Immigration detention is one of the fastest growing forms of incarceration in Canada. The Canadian government jailed more than least 87,300 refugee claimants and other migrants without charge between 2000 and 2014. Of these, more than 4,000 were minors under the age of 18.
On any given day, some 400 migrants are held in detention in Canada, including more than 200 in Ontario jails. Over one third of all migrant detainees are held in provincial prisons, and the rest are imprisoned in one of three CBSA-run immigration-holding centers in Toronto, Montreal and Vancouver.
The conditions of detention, while largely concealed by the government and the corporate media, are atrocious. Since 2000, at least 15 people have died while detained by the CBSA, including 3 since the Liberals came to power just nine months ago.
Refugee claimants are usually detained on the basis that because their identities cannot be confirmed, they constitute a “security threat.”
Many refugees refrain from giving border agents much information because they fear being quickly sent back to their war-torn countries. In 2012, as part of Bill C-31, the government established a list of 27 countries deemed “safe.” Refugee claimants from these countries are deported through a fast-tracked process, with no right to appeal a negative decision.
For those refugees who are lucky enough not to be imprisoned, life is often extremely harsh.
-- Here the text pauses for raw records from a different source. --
/-- On `[0, T]`: `Ẽ_{-2} ≤ 2 K⁻¹⁰`. [cite: Tao2016AveragedNS, §6.7] -/
theorem Context.F_negTwo_le (cx : Context ε₀ K ε C₁ C₂ C₃ C₄ C₅ n₀ N ηp βp τ Y W F T ζ) {t : ℝ}
    (ht : t ∈ Icc 0 T) : F (-2) t ≤ 2 * (K ^ 10)⁻¹ := by
  have h := (cx.loc t ht).before 3 (by norm_num)
  have h2 : (1 + ε₀) ^ (((3 : ℕ) : ℝ) / 10) ≤ 2 := by
    calc (1 + ε₀) ^ (((3 : ℕ) : ℝ) / 10) ≤ (2 : ℝ) ^ (((3 : ℕ) : ℝ) / 10) :=
          cx.q_rpow_le (by norm_num)
      _ ≤ (2 : ℝ) ^ (1 : ℝ) := Real.rpow_le_rpow_of_exponent_le (by norm_num) (by norm_num)
      _ = 2 := Real.rpow_one 2
  have hK : 0 ≤ (K ^ 10)⁻¹ := by have := cx.K_pos; positivity
  have : (1 : ℤ) - ((3 : ℕ) : ℤ) = -2 := by norm_num
  rw [this] at h
  calc F (-2) t ≤ (K ^ 10)⁻¹ * (1 + ε₀) ^ (((3 : ℕ) : ℝ) / 10) := h
    _ ≤ (K ^ 10)⁻¹ * 2 := by gcongr
    _ = 2 * (K ^ 10)⁻¹ := by ring

/-- On `[0, T]`: `Ẽ₂ ≤ K⁻³⁰`. [cite: Tao2016AveragedNS, §6.7] -/
theorem Context.F_two_le (cx : Context ε₀ K ε C₁ C₂ C₃ C₄ C₅ n₀ N ηp βp τ Y W F T ζ) {t : ℝ}
    (ht : t ∈ Icc 0 T) : F 2 t ≤ (K ^ 30)⁻¹ := by
  have h := (cx.loc t ht).after 1 le_rfl
  have h2 : (1 + ε₀) ^ (-(10 : ℝ) * ((1 : ℕ) : ℝ)) ≤ 1 := cx.q_rpow_le_one (by norm_num)
  have hK : 0 ≤ (K ^ 30)⁻¹ := by have := cx.K_pos; positivity
  have : (1 : ℤ) + ((1 : ℕ) : ℤ) = 2 := by norm_num
  rw [this] at h
  calc F 2 t ≤ (K ^ 30)⁻¹ * (1 + ε₀) ^ (-(10 : ℝ) * ((1 : ℕ) : ℝ)) := h
    _ ≤ (K ^ 30)⁻¹ * 1 := by gcongr
    _ = (K ^ 30)⁻¹ := by ring

/-- On `[0, T]`: the scale-`0` and scale-`1` modes are bounded by `√2 ≤ 3/2`. [cite: Tao2016AveragedNS, §6.7] -/
theorem Context.abs_Y_zero_le (cx : Context ε₀ K ε C₁ C₂ C₃ C₄ C₅ n₀ N ηp βp τ Y W F T ζ) (i : Fin 4)
    {t : ℝ} (ht : t ∈ Icc 0 T) : |Y i 0 t| ≤ 3 / 2 := by
  have h := cx.sq_Y_le i 0 (cx.τ₀_le.trans ht.1)
  have hF := cx.F_zero_le_one ht
  rw [abs_le]; constructor <;> nlinarith

/-- On `[0, T]`: `|Y_{i,1}| ≤ 3/2`. [cite: Tao2016AveragedNS, §6.7] -/
theorem Context.abs_Y_one_le (cx : Context ε₀ K ε C₁ C₂ C₃ C₄ C₅ n₀ N ηp βp τ Y W F T ζ) (i : Fin 4)
    {t : ℝ} (ht : t ∈ Icc 0 T) : |Y i 1 t| ≤ 3 / 2 := by
  have h := cx.sq_Y_le i 1 (cx.τ₀_le.trans ht.1)
  have hF := cx.F_one_le_one ht
  rw [abs_le]; constructor <;> nlinarith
They live in poverty with difficulty finding jobs or decent housings in metropolitan cities where a two-bedroom apartment can easily cost C$1,500-C$2,000 per month, if not more. Many face language barriers and social isolation, while trying to cope with psychological distress arising from the traumatic experiences that they endured in their country of origin. Government cuts to health care and public services have only exacerbated this stark reality.